Search engine traffic represents the visitors arriving at the website by way of a search engine results page. Visitors approaching a search engine likely have a previously formed interest inPage 23online community participation in software and technology development, which they then act upon by searching for Internet content. However, another theory is that these visitors are using a search engine as a means to casually and intermittently check-in with the ongoing Peer-to-Patent project, looking for software applicable to their field. This kind of traffic is opposite to typing in a URL or adding a bookmark, the means through which Peer-to-Patent’s dedicated peer reviewer base is likely to access the site. Whether visitors are acting on already formed interests or just checking- in, both are methods by which the open source community is likely interacting with Peer-to-Patent. The percentage of search engine traffic showed the most marked increase of the traffic sources, accounting for only 2% of all traffic to the website during the first month and 32% of all traffic during the focus period. This suggests a growing interest in Peer-to-Patent among those already involved or interested in software development and community participation, but not necessarily involved with the patenting of software (i.e. not part of the group that would be accessing the site directly and frequently). We interpret this as bearing great potential for the incorporation of more participation from the open source community, as collaboration-based participation is the bedrock of the open source movement and Peer-to-Patent alike.
Traffic from referring sites represents visits originating from clicking a link on a website, not Peer- to-Patent. During the first month, 72% of all traffic to the website could be attributed to referring sites. This number can be explained by the initial influence of Peer-to-Patent’s progenitor website, which included information and links for the then developing Peer-to-Patent project.19 During the focus interval, the percentage of visitors arriving from referring sites dropped to 36% of all visitors, a number that shows a continued presence of Peer-to-Patent in articles and links residing on other websites, with a diminished reliance on referrals from the Peer-to-Patent information site.

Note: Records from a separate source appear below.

import Mathlib
import HarnessLib
import Literature.MathematicalPhysics.StatisticalMechanics.LennardJonesClusters
import Summits.AtomisticToContinuum.Crystallization.Theorems.ContactSaturationLadderWindowFloor
import Summits.AtomisticToContinuum.Crystallization.Theorems.ContactSaturationLadderWindowCeiling
import Summits.AtomisticToContinuum.Crystallization.Theorems.ContactSaturationLadderDilationCharge

/-!
# ContactSaturationLadder · `LooseTextureRung` (stmt-AtomisticToContinuum-30303) — the EXCESS SPLIT (localisation of window laws)

Helper module for the crux `Summit.AtomisticToContinuum.Crystallization.Theses.ContactSaturationLadder.LooseTextureRung`
(skeleton v6.3 «DialFreeSieveV6», stub `stub_corelessLaw6` = the coreless law CL; decomp-a2c lens-1 g26, the LOCALISATION tool of the
strain-mode ladder beneath CL).  Every rung of that ladder prices a window `W` through charges carried by SUB-windows (balls of a smaller
radius around the loose texture); this file is the bookkeeping that turns per-sub-window charges into a window law, with the cut cost
named and, at GS grade, bounded.

## What is proved

Notation (prose only): `𝓔(y|W) = ½ Σ_{i∈W} Σ_{k∈W∖{i}} V_LJ(|y_i − y_k|)` (internal energy of the index set `W`), `e⋆ = ⨅_Q e(Q)`,
`X(y|W) = 𝓔(y|W) − #W·e⋆` (window excess, `≥ 0` for distinct points), `N(P) = Σ_{i∈P} Σ_{k∉P} V_LJ⁻(|y_i − y_k|)` (attractive cross mass of `P`
with its complement, `V⁻ = max(0, −V)`), `S_n(W) = Σ_{i∈W}Σ_{k∈W∖{i}} |y_i − y_k|⁻ⁿ`.

* §1 `sum_erase_split`, `sum_erase_split_symm` — the split of an ordered-pair double sum over `W` along `P ⊆ W` (any kernel; symmetric
  kernel: `D(W) = D(P) + D(W∖P) + 2·Σ_{P×(W∖P)}`); `half_sum_lennardJones_split` for the Lennard-Jones window energy.
* §2 `windowExcess_split` — ONE-STEP EXCESS SPLIT (injective grade, no ground state needed):
      `X(y|P) + X(y|W∖P) − N(P) ≤ X(y|W)`   for every `P ⊆ W`;
  `windowExcess_superadditive` — for every finite family `(P_j)_{j∈s}` of pairwise disjoint index sets inside `W`:
      `Σ_j X(y|P_j) − Σ_j N(P_j) ≤ X(y|W)`   (induction on `s`, the remainder's excess dropped by the floor).
* §3 GS GRADE — `gsSubBalls_superadditive`: with the tree's attractive cross ceiling `ContactSaturationLadderWindowCeiling.crossNeg_le`
  (`N(B(q,r)) ≤ D·r²` for balls of a ground state, `r ≥ 9`): for every family of centres `s` whose `r`-balls are pairwise disjoint (as index
  sets) and lie in `W`,   `Σ_{q∈s} X(y|B(q,r)) − #s·D·r² ≤ X(y|W)`.
* §4 GS GRADE — `gsUnbalancedBalls_pay`: combined with the dilation charge (`ContactSaturationLadderDilationCharge.virial_sq_le_of_separated`)
  and the uniform minimal distance of ground states: for every `η > 0` there are `c > 0` and `D` such that for `r ≥ 9`, every ground state,
  every `W` and every such family of `η`-UNBALANCED balls (`η·#B(q,r) ≤ |S₁₂(B(q,r)) − S₆(B(q,r))|`),
      `c·Σ_{q∈s} #B(q,r) − #s·D·r² ≤ X(y|W)`:
  MESOSCOPICALLY DILATED (virial-unbalanced) BULK PAYS in proportion to its mass, at the cut cost `D·r²` per ball.

## Scope (honest)
The cut cost `N(P)` is the only loss of localisation and it is of SURFACE order for balls of a ground state (§3); hence charges of order
`#B(q,r) ∼ r³` on sub-balls survive localisation for `r` large against `D`, charges of order `r²` or less do not.  §4 is the dilatation-mode
instance; the node's later rungs (affine / chart charges) are meant to be fed through §2–§3 in the same way.  On large GS sub-balls the
dilatation charge is void by local zero pressure (`ContactSaturationLadderDilationCharge.gsWindowVirial_small`), so §4 bites at mesoscopic
radii only; whether such unbalanced mesoscopic balls occur near coreless loose textures of ground states is exactly what CL asks.
-/

namespace Summit.AtomisticToContinuum.Crystallization.Theorems.ContactSaturationLadderExcessSplit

When inspected as a whole, a revealing trend emerges. As the project evolved, the ratio of the traffic sources became balanced, culminating in a roughly equal distribution among the three sources. The parity in traffic sources indicates two things. First, in terms of scalability, Peer-to- Patent is displaying the ability to be readily enlarged in all directions. Second, in terms of effectiveness, Peer-to-Patent has been successful in increasing the diversity of our visitor pool, in such a way that the site is receiving traffic through various channels of interest. This diversity of community should be highly regarded with respect to collaboration-based projects.
While the numbers indicate a dedicated core of peer reviewers, one area in need of improvement is visitor depth: the number of pages on the site accessed by a user in a single visit. After the first month of the project, 44.4% of all visits yielded only a single page. In other words, 44.4% of visitors left without any interaction. The percentage continued to rise to 51.75%, 57.8%, for one year and the focus group, respectively. On average, 53.5% of visitors ended their visit after viewing one page. The notion that more than 50% of visitors are abandoning the website without a single click suggests a huge market for potential peer reviewers. In response, the Peer-to-Patent development team is working to release a new landing page specifically designed to increase site activity beyond the front page.

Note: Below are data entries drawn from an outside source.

/-- **Cell III(2) `HodgeSexticFieldWeilSixfold` ⟸ (G) van Geemen's `B• = D• + W_k` for the member's OWN Weil
structure `k ⊂ F` (typer 1's `IsDivisorWeilGenerated A φ 3 d`, a hypothesis on members) + (W) `W₆`.**
[cite: MoonenZarhin1999LowDim, §5] [cite: vanGeemen1994HodgeAV, Thm. 4.11 and Thm. 6.12] -/
theorem hodgeSexticFieldWeilSixfold_of_isDivisorWeilGenerated_of_weilSixfolds
    (hgen : ∀ (A : AbelianVariety ℂ) (φ : A ⟶ A) (d : ℕ), 0 < d → A.dim = 6 → A.IsSimple →
      IsField A.endAlgebra → Module.finrank ℚ A.endAlgebra = 6 → φ ≫ φ = -(d • 𝟙 A) →
      eigenMultiplicity A φ (Complex.I * (Real.sqrt d : ℂ)) = 3 → IsDivisorWeilGenerated A φ 3 d)
    (hW₆ : SevenfoldWeilCensus.WeilSixfolds) : HodgeSexticFieldWeilSixfold := by
  intro A φ d hd hA hs hF hrk hφ hm
  have hWT : IsWeilType A φ 3 d := isWeilType_of_eigenMultiplicity_eq (by norm_num) hd hA hφ hm
  exact hodgeConjectureFor_of_multiWeilGenerated_of_weilSixfolds hA
    (isDivisorMultiWeilGenerated_of_isDivisorWeilGenerated hWT (hgen A φ d hd hA hs hF hrk hφ hm)) hW₆

/-- **Cell III(1) `HodgeQuaternionSixfold` ⟸ (G) `B• ⊆ D• + Σ_k W_k` over the imaginary quadratic `k ⊂ D`
(Moonen–Zarhin §5; type II members have `B• = D•`, (1.8)) + (W) `W₆`.** [cite: MoonenZarhin1999LowDim, (1.8),
Thm. 0.2 and §5] [cite: Murty1984, Thm. (type III)] -/
theorem hodgeQuaternionSixfold_of_multiWeilGenerated_of_weilSixfolds
    (hgen : ∀ A : AbelianVariety ℂ, A.dim = 6 ∧ A.IsSimple ∧ (∃ ψ χ : A ⟶ A, ψ ≫ χ ≠ χ ≫ ψ) ∧
      HasNoTypeIVFactor A → IsDivisorMultiWeilGenerated A)
    (hW₆ : SevenfoldWeilCensus.WeilSixfolds) : HodgeQuaternionSixfold :=
  hcOnClass_of_multiWeilGenerated_of_weilSixfolds (fun _ h ↦ h.1) hgen hW₆

/-- **Cell VI(1,1) `HodgeUnitaryThreefoldPair` ⟸ (G) `B•(Y × Y') ⊆ D• + Σ W` (Moonen–Zarhin §4: the
exceptional classes of `Y × Y'` are Weil classes for `k` acting diagonally, in degree 6) + (W) `W₆`**
(`dim (Y × Y') = 6` by `AbelianVariety.dim_prod`). [cite: MoonenZarhin1999LowDim, §4 and §5 Case 2] -/
theorem hodgeUnitaryThreefoldPair_of_multiWeilGenerated_of_weilSixfolds
    (hgen : ∀ (Y Y' : AbelianVariety ℂ) (ψ : Y ⟶ Y) (ψ' : Y' ⟶ Y') (d : ℕ), 0 < d → Y.dim = 3 → Y'.dim = 3 →
      Y.IsSimple → Y'.IsSimple → ¬ AbelianVariety.IsIsogenous Y Y' → ψ ≫ ψ = -(d • 𝟙 Y) →
      ψ' ≫ ψ' = -(d • 𝟙 Y') → IsDivisorMultiWeilGenerated (Y.prod Y'))
    (hW₆ : SevenfoldWeilCensus.WeilSixfolds) : HodgeUnitaryThreefoldPair := by
  intro Y Y' ψ ψ' d hd hY hY' hs hs' hni hψ hψ'
  have h6 : (Y.prod Y').dim = 6 := by rw [AbelianVariety.dim_prod, hY, hY']
  exact hodgeConjectureFor_of_multiWeilGenerated_of_weilSixfolds h6
    (hgen Y Y' ψ ψ' d hd hY hY' hs hs' hni hψ hψ') hW₆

[SEE FIGURE IN ATTACHMENT PDF]
Within the focus group, the bounce rate is the highest among those visitors entering the website from a non-patent related referring site. For instance, the top referring site within the focus group was huffingtonpost.com. During this time, Peer-to-Patent received 456 visits originating from huffingtonpost.com, 95% of which were from first time visitors to Peer-to-Patent. The bounce rate for these visitors was 66%, while those visitors who did not bounce only interacted with the site for an average of 2 pages. Similarly troublesome were the visitors from wired.com. Following a story on Peer-to-Patent, wired.com sent 91 visitors, 98% of which were first-time visitors. The bounce rate for this group was 87%, with the other 13% interacting at an average 1.2 pages. Compare these two ‘passing interest’ pools of visitors to that of the 151 visitors coming from a link on uspto.gov. Of these 151 visitors, only 61% were new and only 27% bounced. The other 73% interacted with the website at an average of 8.6 pages.

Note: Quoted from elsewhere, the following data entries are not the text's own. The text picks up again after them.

import Summits.AnomalousDissipation.AnomalousDissipation.Theorems.SawtoothPulseCascadeK1LocalisedCascadeZoneJunk

/-!
# K1loc, line `Spectral` — S-D (first good piece): THE ZONE-VISITOR SET HAS MEASURE AT MOST THE SUM OF THE ZONES

Helper file of the prover lane on the crux `K1LocalisedCascade` (stmt-AnomalousDissipation-19491), route
`SawtoothPulseCascade`, registered line `Cruxes.K1LocalisedCascade.Spectral` (one open stub `stub_highModeConcentration`).
Channel (Z) of the analytic first good piece (memo v8 §1): the inviscid iterate `a_{i₀} = datum ∘ Ψ` is an exact (up to the
slope defect) windowed plane wave off the ZONE-VISITOR set `V_{i₀}` — the points whose backward trajectory meets a corner zone
of some `U_j` at some half-stage.  Along the recursion `a ↦ a ∘ shearMap i j (γ•U_j)` the bad set propagates as
`Bad' ⊆ (shearMap i j (γ•U_j))⁻¹(Bad) ∪ {x : x_j ∈ Z}` (`Z ⊆ 𝕋` the zone of the stage), and since the shear preserves volume and
the strip `{x_j ∈ Z}` has the volume of `Z`:

* §1 `volume_strip_eq`, `volume_preimage_union_strip_le` — `vol((shearMap i j φ)⁻¹ B ∪ {x_l ∈ Z}) ≤ vol B + vol Z`;
  `volume_badSet_le_sum` — for ANY family `Bad : ℕ → Set 𝕋²` with `Bad 0 = ∅` and
  `Bad (m+1) ⊆ (shearMap (i m) (j m) (φ m))⁻¹(Bad m) ∪ {x_{l m} ∈ Z m}`: `vol(Bad n) ≤ Σ_{m<n} vol(Z m)`;
* §2 `volume_slopeZone_le` — the corner zone of `U_j` read on the circle, `{b : 2e^{−M²/2} < |U_j′(b) ∓ 1|}`, has volume `≤ 4Mδ_j/π`
  (`…K1Flat.volume_zone_le'` transferred by `AddCircle.add_projection_respects_measure`);
* §3 `volume_badSet_cascade_le` — for the cascade's half-stages (strip coordinate `1` on H, `0` on V, zones of depth `M j`):
  `vol(Bad (2n)) ≤ Σ_{j<n} 8 M_j δ_j/π`.

WHAT THIS IS NOT: the zone-visitor sets themselves are not defined here (they come with the cellwise representation of the iterate);
any family with the stated recursion inclusions is covered. [cite: ElgindiLissMattingly2025, §1 (corner strips of the alternating shears)]
[problem: turb]
-/

-- `Summit.<Summit>.<Problem>`: single-conjunct summit, the duplicate namespace segment is deliberate.
set_option linter.dupNamespace false

noncomputable section

namespace Summit.AnomalousDissipation.AnomalousDissipation.Theorems.SawtoothPulseCascade.K1Start

open MeasureTheory Set Filter Topology UnitAddTorus Function
open scoped ENNReal
open Literature.Analysis Literature.Analysis.FunctionSpaces Literature.Analysis.FunctionSpaces.Torus
open Literature.Analysis.FluidPDE.ShearStage
open Literature.Analysis.FluidPDE.SawtoothCascade Literature.Analysis.FluidPDE.SawtoothCascade.CascadeParams

/-! ## §1 Strips, shears and the bad-set recursion -/

section Abstract

/-- A coordinate strip `{x : x_l ∈ Z}` of `𝕋²` has the volume of `Z ⊆ 𝕋` (the coordinate map is measure preserving). [folklore] -/
theorem volume_strip_eq (l : Fin 2) {Z : Set UnitAddCircle} (hZ : MeasurableSet Z) :
    volume {x : UnitAddTorus (Fin 2) | x l ∈ Z} = volume Z := by
  have hev : MeasurePreserving (fun x : UnitAddTorus (Fin 2) => x l) volume volume :=
    measurePreserving_eval (fun _ : Fin 2 => (volume : Measure UnitAddCircle)) l
  exact hev.measure_preimage hZ.nullMeasurableSet

/-- **One stage of the recursion**: `vol((shearMap i j φ)⁻¹ B ∪ {x_l ∈ Z}) ≤ vol B + vol Z` (`i ≠ j`; the shear preserves volume).
[folklore] -/
theorem volume_preimage_union_strip_le {i j : Fin 2} (hij : i ≠ j) (Q : ShearProfile) {B : Set (UnitAddTorus (Fin 2))}
    (hB : MeasurableSet B) (l : Fin 2) {Z : Set UnitAddCircle} (hZ : MeasurableSet Z) :
    volume (shearMap i j Q ⁻¹' B ∪ {x : UnitAddTorus (Fin 2) | x l ∈ Z}) ≤ volume B + volume Z := by
  refine (measure_union_le _ _).trans ?_
  rw [(measurePreserving_shearMap hij Q).measure_preimage hB.nullMeasurableSet, volume_strip_eq l hZ]

/-- **The bad-set recursion.**  For stage shears `shearMap (i m) (j m) (φ m)` (`i m ≠ j m`), strip coordinates `l m`, measurable zones
`Z m ⊆ 𝕋` and measurable sets `Bad m ⊆ 𝕋²` with `Bad 0 = ∅` and `Bad (m+1) ⊆ (shearMap (i m) (j m) (φ m))⁻¹(Bad m) ∪ {x_{l m} ∈ Z m}`:
`vol(Bad n) ≤ Σ_{m<n} vol(Z m)`. [folklore] -/
theorem volume_badSet_le_sum (i j l : ℕ → Fin 2) (hij : ∀ m, i m ≠ j m) (φ : ℕ → ShearProfile)
    (Z : ℕ → Set UnitAddCircle) (hZ : ∀ m, MeasurableSet (Z m)) (Bad : ℕ → Set (UnitAddTorus (Fin 2)))
    (hBad : ∀ m, MeasurableSet (Bad m)) (h0 : Bad 0 = ∅)
    (hrec : ∀ m, Bad (m + 1) ⊆ shearMap (i m) (j m) (φ m) ⁻¹' Bad m ∪ {x : UnitAddTorus (Fin 2) | x (l m) ∈ Z m}) (n : ℕ) :
    volume (Bad n) ≤ ∑ m ∈ Finset.range n, volume (Z m) := by
  induction n with
  | zero => simp [h0]
  | succ n ih =>
    calc volume (Bad (n + 1)) ≤ volume (shearMap (i n) (j n) (φ n) ⁻¹' Bad n ∪ {x : UnitAddTorus (Fin 2) | x (l n) ∈ Z n}) :=
          measure_mono (hrec n)
      _ ≤ volume (Bad n) + volume (Z n) := volume_preimage_union_strip_le (hij n) (φ n) (hBad n) (l n) (hZ n)
      _ ≤ (∑ m ∈ Finset.range n, volume (Z m)) + volume (Z n) := add_le_add ih le_rfl
      _ = ∑ m ∈ Finset.range (n + 1), volume (Z m) := (Finset.sum_range_succ _ n).symm

end Abstract

/-! ## §2 The corner zone of the cascade profile, read on the circle -/

section Cascade

variable (P : CascadeParams)

/-- The corner zone of depth `M` of `U_j` read on the circle through the derivative profile `Q = U_j′`:
`{b : 2e^{−M²/2} < |Q(b) − 1| ∧ 2e^{−M²/2} < |Q(b) + 1|}` is measurable (indeed open). [folklore] -/
theorem measurableSet_slopeZone (Q : ShearProfile) (η : ℝ) :
    MeasurableSet {b : UnitAddCircle | η < |Q.onCircle b - 1| ∧ η < |Q.onCircle b + 1|} := by
  have h1 : Continuous fun b => |Q.onCircle b - 1| := (Q.continuous_onCircle.sub continuous_const).abs
  have h2 : Continuous fun b => |Q.onCircle b + 1| := (Q.continuous_onCircle.add continuous_const).abs
  exact (measurableSet_lt measurable_const h1.measurable).inter (measurableSet_lt measurable_const h2.measurable)

/-- **Volume of the corner zone on the circle.**  For `Q = U_j′` (`δ_j > 0`, `N_j ≠ 0`), `M ≥ 1`, `Mδ_j ≤ π/2`:
`vol{b ∈ 𝕋 : 2e^{−M²/2} < |Q(b) − 1| ∧ 2e^{−M²/2} < |Q(b) + 1|} ≤ 4Mδ_j/π` (`…K1Flat.volume_zone_le'` on `[0,1)`, transferred to the
circle through the fundamental domain `(0,1]`). [cite: ElgindiLissMattingly2025, §1 (corner strips)] -/
theorem volume_slopeZone_le {j : ℕ} (hδ : 0 < P.δ j) (hN : P.N j ≠ 0) (Q : ShearProfile) (hQ : ∀ y, Q y = deriv (P.U j) y)
    {M : ℝ} (hM : 1 ≤ M) (hMδ : M * P.δ j ≤ Real.pi / 2) :
    volume {b : UnitAddCircle | 2 * Real.exp (-(M ^ 2 / 2)) < |Q.onCircle b - 1| ∧
        2 * Real.exp (-(M ^ 2 / 2)) < |Q.onCircle b + 1|} ≤ ENNReal.ofReal (4 * M * P.δ j / Real.pi) := by
  set η : ℝ := 2 * Real.exp (-(M ^ 2 / 2)) with hη
  set Zc : Set UnitAddCircle := {b : UnitAddCircle | η < |Q.onCircle b - 1| ∧ η < |Q.onCircle b + 1|} with hZc
  set Zr : Set ℝ := {y : ℝ | y ∈ Ico (0 : ℝ) 1 ∧ η < |deriv (P.U j) y - 1| ∧ η < |deriv (P.U j) y + 1|} with hZr
  have hmeas : MeasurableSet Zc := measurableSet_slopeZone Q η
  -- read the circle set on the fundamental domain `(0,1]`
  have hproj := AddCircle.add_projection_respects_measure (T := (1 : ℝ)) 0 hmeas
  rw [zero_add] at hproj
  have hpre : (QuotientAddGroup.mk : ℝ → UnitAddCircle) ⁻¹' Zc ∩ Ioc (0 : ℝ) 1 ⊆ Zr ∪ {1} := by
    intro y hy
    obtain ⟨hyZ, hy0, hy1⟩ := hy
    simp only [mem_preimage, hZc, mem_setOf_eq] at hyZ
    have e : Q.onCircle ((y : ℝ) : UnitAddCircle) = deriv (P.U j) y := by rw [ShearProfile.onCircle_coe, hQ]
    rw [e] at hyZ
    rcases hy1.lt_or_eq with hlt | heq
    · exact Or.inl ⟨⟨hy0.le, hlt⟩, hyZ.1, hyZ.2⟩
    · exact Or.inr heq
  have hvol := K1Flat.volume_zone_le' P hδ hN hM hMδ
  calc volume Zc = volume ((QuotientAddGroup.mk : ℝ → UnitAddCircle) ⁻¹' Zc ∩ Ioc (0 : ℝ) 1) := hproj
    _ ≤ volume (Zr ∪ {1}) := measure_mono hpre
    _ ≤ volume Zr + volume ({1} : Set ℝ) := measure_union_le _ _
    _ = volume Zr := by rw [Real.volume_singleton, add_zero]
    _ ≤ ENNReal.ofReal (4 * M * P.δ j / Real.pi) := hvol

/-! ## §3 The cascade's half-stages: `vol(Bad) ≤ Σ_j 8 M_j δ_j / π` -/

/-- **Zone-visitor measure along the cascade.**  Let `Bad : ℕ → Set 𝕋²` be measurable with `Bad 0 = ∅` and, for every phase `j`
(half-stages `2j` = H with strip coordinate `1`, `2j+1` = V with strip coordinate `0`; `Q j = U_j′`; zone depth `M j ≥ 1` with
`M_j δ_j ≤ π/2`):
`Bad (2j+1) ⊆ (shearMap 0 1 (γ•U_j))⁻¹(Bad (2j)) ∪ {x₁ ∈ Z_j}`, `Bad (2j+2) ⊆ (shearMap 1 0 (γ•U_j))⁻¹(Bad (2j+1)) ∪ {x₀ ∈ Z_j}`,
`Z_j = {b : 2e^{−M_j²/2} < |U_j′(b) ∓ 1|}`.  Then `vol(Bad (2n)) ≤ Σ_{j<n} 8 M_j δ_j/π` (`δ₀ > 0`, `d > 0`, `N₀ ≥ 1`, `ρN ≥ 1`).
[cite: ElgindiLissMattingly2025, §1 (corner strips)] -/
theorem volume_badSet_cascade_le (hδ₀ : 0 < P.δ₀) (hd : 0 < P.d) (hN₀ : 1 ≤ P.N₀) (hρ : 1 ≤ P.ρN)
    (Q : ℕ → ShearProfile) (hQ : ∀ j y, Q j y = deriv (P.U j) y) (M : ℕ → ℝ) (hM : ∀ j, 1 ≤ M j)
    (hMδ : ∀ j, M j * P.δ j ≤ Real.pi / 2) (Bad : ℕ → Set (UnitAddTorus (Fin 2))) (hBad : ∀ m, MeasurableSet (Bad m))
    (h0 : Bad 0 = ∅)
    (hH : ∀ j, Bad (2 * j + 1) ⊆ shearMap 0 1 (amp ⟨P.U j, P.U_periodic j, P.contDiff_U (P.δ_pos hδ₀ hd j)⟩ P.γ) ⁻¹' Bad (2 * j) ∪
      {x : UnitAddTorus (Fin 2) | x 1 ∈ {b : UnitAddCircle | 2 * Real.exp (-(M j ^ 2 / 2)) < |(Q j).onCircle b - 1| ∧
        2 * Real.exp (-(M j ^ 2 / 2)) < |(Q j).onCircle b + 1|}})
    (hV : ∀ j, Bad (2 * j + 2) ⊆ shearMap 1 0 (amp ⟨P.U j, P.U_periodic j, P.contDiff_U (P.δ_pos hδ₀ hd j)⟩ P.γ) ⁻¹' Bad (2 * j + 1) ∪
      {x : UnitAddTorus (Fin 2) | x 0 ∈ {b : UnitAddCircle | 2 * Real.exp (-(M j ^ 2 / 2)) < |(Q j).onCircle b - 1| ∧
        2 * Real.exp (-(M j ^ 2 / 2)) < |(Q j).onCircle b + 1|}})
    (n : ℕ) :
    volume (Bad (2 * n)) ≤ ∑ j ∈ Finset.range n, ENNReal.ofReal (8 * M j * P.δ j / Real.pi) := by
  -- the half-stage data
  set Zc : ℕ → Set UnitAddCircle := fun j => {b : UnitAddCircle | 2 * Real.exp (-(M j ^ 2 / 2)) < |(Q j).onCircle b - 1| ∧
    2 * Real.exp (-(M j ^ 2 / 2)) < |(Q j).onCircle b + 1|} with hZc
  have hZm : ∀ j, MeasurableSet (Zc j) := fun j => measurableSet_slopeZone (Q j) _
  have hZv : ∀ j, volume (Zc j) ≤ ENNReal.ofReal (4 * M j * P.δ j / Real.pi) := fun j =>
    volume_slopeZone_le P (P.δ_pos hδ₀ hd j) (P.N_pos hN₀ hρ j).ne' (Q j) (hQ j) (hM j) (hMδ j)
  -- one phase = two half-stages
  have hphase : ∀ j, volume (Bad (2 * j + 2)) ≤ volume (Bad (2 * j)) + ENNReal.ofReal (8 * M j * P.δ j / Real.pi) := by
    intro j
    have h1 : volume (Bad (2 * j + 1)) ≤ volume (Bad (2 * j)) + volume (Zc j) :=
      (measure_mono (hH j)).trans (volume_preimage_union_strip_le (by decide) _ (hBad _) 1 (hZm j))
    have h2 : volume (Bad (2 * j + 2)) ≤ volume (Bad (2 * j + 1)) + volume (Zc j) :=
      (measure_mono (hV j)).trans (volume_preimage_union_strip_le (by decide) _ (hBad _) 0 (hZm j))
    have h8 : ENNReal.ofReal (8 * M j * P.δ j / Real.pi) =
        ENNReal.ofReal (4 * M j * P.δ j / Real.pi) + ENNReal.ofReal (4 * M j * P.δ j / Real.pi) := by
      rw [← ENNReal.ofReal_add (by have := Real.pi_pos; have := hM j; have := P.δ_pos hδ₀ hd j; positivity)
        (by have := Real.pi_pos; have := hM j; have := P.δ_pos hδ₀ hd j; positivity)]
      congr 1; ring
    calc volume (Bad (2 * j + 2)) ≤ volume (Bad (2 * j + 1)) + volume (Zc j) := h2
      _ ≤ (volume (Bad (2 * j)) + volume (Zc j)) + volume (Zc j) := add_le_add h1 le_rfl
      _ ≤ volume (Bad (2 * j)) + ENNReal.ofReal (8 * M j * P.δ j / Real.pi) := by
          rw [h8, add_assoc]; exact add_le_add le_rfl (add_le_add (hZv j) (hZv j))
  induction n with
  | zero => simp [h0]
  | succ n ih =>
    rw [Finset.sum_range_succ, show 2 * (n + 1) = 2 * n + 2 by ring]
    exact (hphase n).trans (add_le_add ih le_rfl)

end Cascade

end Summit.AnomalousDissipation.AnomalousDissipation.Theorems.SawtoothPulseCascade.K1Start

[SEE FIGURE IN ATTACHMENT PDF]
The obvious conclusion here is that those who end up on Peer-to-Patent are more likely to remain on the site and interact with the site if they are coming to the website with a purpose. Increasing participation and reducing the rate of attrition depends in large part upon the project leadership’s ability to demonstrate to different communities exactly why they should care about the goals of Peer-to-Patent. In order to do so, a community needs to understand how patenting affects their industry. The open source community, more so than many other communities of practice, understands the implications of software patenting on the open source movement. As such, it is a population that can readily contribute to the cause of increasing transparency through collaboration and a population that Peer-to-Patent needs to engage.
Software patents are far more prolific in the US than any other country. However, while other national patent offices are more sceptical than the USPTO when it comes to recognizing computer software as patentable subject matter, software patents are still not unheard of.20 Regardless of where software patents issue, they have an effect upon the software industry as a whole. As aPage 26result, all those who have an interest in the software industry also have an interest in maintaining the integrity of that industry.
One way of doing so is to participate in a process that assuages the concerns of litigation over open source products by ensuring that if software patents are to be issued (as it appears is the case), they will be issued only to those inventions that truly demonstrate innovation in the field of computer software. The open source movement depends upon the examiner’s ability to defeat non- meritorious or overly broad claims within pending software patent application. By helping to provide patent offices with relevant prior art that would otherwise go unnoticed, the open source community can assist in safeguarding the very foundation upon which it is built. Peer-to-Patent is the path for doing so.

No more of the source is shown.